[PROMPT] Copy out all the lines of the data that hold the word "reindex".

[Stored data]
== Segment start ==

/-- [folklore] A shifted window sum of a non-negative function is dominated by the window sums of the two neighbouring blocks:
`Σ_{q∈box 4 n} g(n•w + q − j·e_α) ≤ Σ_{q∈box 4 n} g(n•w + q) + Σ_{q∈box 4 n} g(n•(w − e_α) + q)` for `j < n`, `g ≥ 0`. -/
theorem sum_box_shift_le {n : ℕ} (g : Pt → ℝ) (hg : ∀ x, 0 ≤ g x) (w : Pt) (α : Fin 4) {j : ℕ} (hj : j < n) :
    ∑ q ∈ box 4 n, g (n • w + q - (j : ℤ) • (Pi.single α (1 : ℤ) : Pt))
      ≤ ∑ q ∈ box 4 n, g (n • w + q) + ∑ q ∈ box 4 n, g (n • (w - Pi.single α 1) + q) := by
  classical
  set e : Pt := (Pi.single α (1 : ℤ) : Pt) with he
  -- split the window according to the membership alternative
  set S₁ := (box 4 n).filter (fun q => q - (j : ℤ) • e ∈ box 4 n) with hS₁
  set S₂ := (box 4 n).filter (fun q => ¬ (q - (j : ℤ) • e ∈ box 4 n)) with hS₂
  have hsplit : ∑ q ∈ box 4 n, g (n • w + q - (j : ℤ) • e)
      = ∑ q ∈ S₁, g (n • w + q - (j : ℤ) • e) + ∑ q ∈ S₂, g (n • w + q - (j : ℤ) • e) := by
    rw [hS₁, hS₂, ← Finset.sum_filter_add_sum_filter_not (box 4 n) (fun q => q - (j : ℤ) • e ∈ box 4 n)]
  rw [hsplit]
  -- first part: reindex by `q ↦ q − j•e` (injective) into `box 4 n`
  have h1 : ∑ q ∈ S₁, g (n • w + q - (j : ℤ) • e) ≤ ∑ q ∈ box 4 n, g (n • w + q) := by
    have hinj : Set.InjOn (fun q : Pt => q - (j : ℤ) • e) S₁ := fun a _ b _ h => by simpa using h
    have himg : ∑ q' ∈ S₁.image (fun q : Pt => q - (j : ℤ) • e), g (n • w + q') = ∑ q ∈ S₁, g (n • w + (q - (j : ℤ) • e)) :=
      Finset.sum_image hinj
    rw [show ∑ q ∈ S₁, g (n • w + q - (j : ℤ) • e) = ∑ q ∈ S₁, g (n • w + (q - (j : ℤ) • e)) from
      Finset.sum_congr rfl fun q _ => by rw [add_sub_assoc], ← himg]
    refine Finset.sum_le_sum_of_subset_of_nonneg ?_ (fun _ _ _ => hg _)
    intro q' hq'
    obtain ⟨q, hq, rfl⟩ := Finset.mem_image.mp hq'
    exact (Finset.mem_filter.mp hq).2
  -- second part: reindex by `q ↦ q − j•e + n•e` (injective) into `box 4 n`, block `w − e`
  have h2 : ∑ q ∈ S₂, g (n • w + q - (j : ℤ) • e) ≤ ∑ q ∈ box 4 n, g (n • (w - Pi.single α 1) + q) := by
    have hinj : Set.InjOn (fun q : Pt => q - (j : ℤ) • e + (n : ℤ) • e) S₂ := fun a _ b _ h => by simpa using h
    have hns : ∀ q : Pt, n • w + q - (j : ℤ) • e = n • (w - Pi.single α 1) + (q - (j : ℤ) • e + (n : ℤ) • e) := by
      intro q
      rw [← zsmul_natCast_eq_nsmul, ← zsmul_natCast_eq_nsmul, smul_sub, he]; abel
    have himg : ∑ q' ∈ S₂.image (fun q : Pt => q - (j : ℤ) • e + (n : ℤ) • e), g (n • (w - Pi.single α 1) + q')
        = ∑ q ∈ S₂, g (n • (w - Pi.single α 1) + (q - (j : ℤ) • e + (n : ℤ) • e)) := Finset.sum_image hinj
    rw [show ∑ q ∈ S₂, g (n • w + q - (j : ℤ) • e) = ∑ q ∈ S₂, g (n • (w - Pi.single α 1) + (q - (j : ℤ) • e + (n : ℤ) • e))
      from Finset.sum_congr rfl fun q _ => by rw [hns], ← himg]
    refine Finset.sum_le_sum_of_subset_of_nonneg ?_ (fun _ _ _ => hg _)
    intro q' hq'
    obtain ⟨q, hq, rfl⟩ := Finset.mem_image.mp hq'
    have hq2 := Finset.mem_filter.mp hq
    rcases shift_mem_box_or hq2.1 α hj with h | h
    · exact absurd h hq2.2
    · rw [he]; exact h
  exact add_le_add h1 h2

== Segment end ==

[ANSWER TO THE PROBLEM]
  -- first part: reindex by `q ↦ q − j•e` (injective) into `box 4 n`
  -- second part: reindex by `q ↦ q − j•e + n•e` (injective) into `box 4 n`, block `w − e`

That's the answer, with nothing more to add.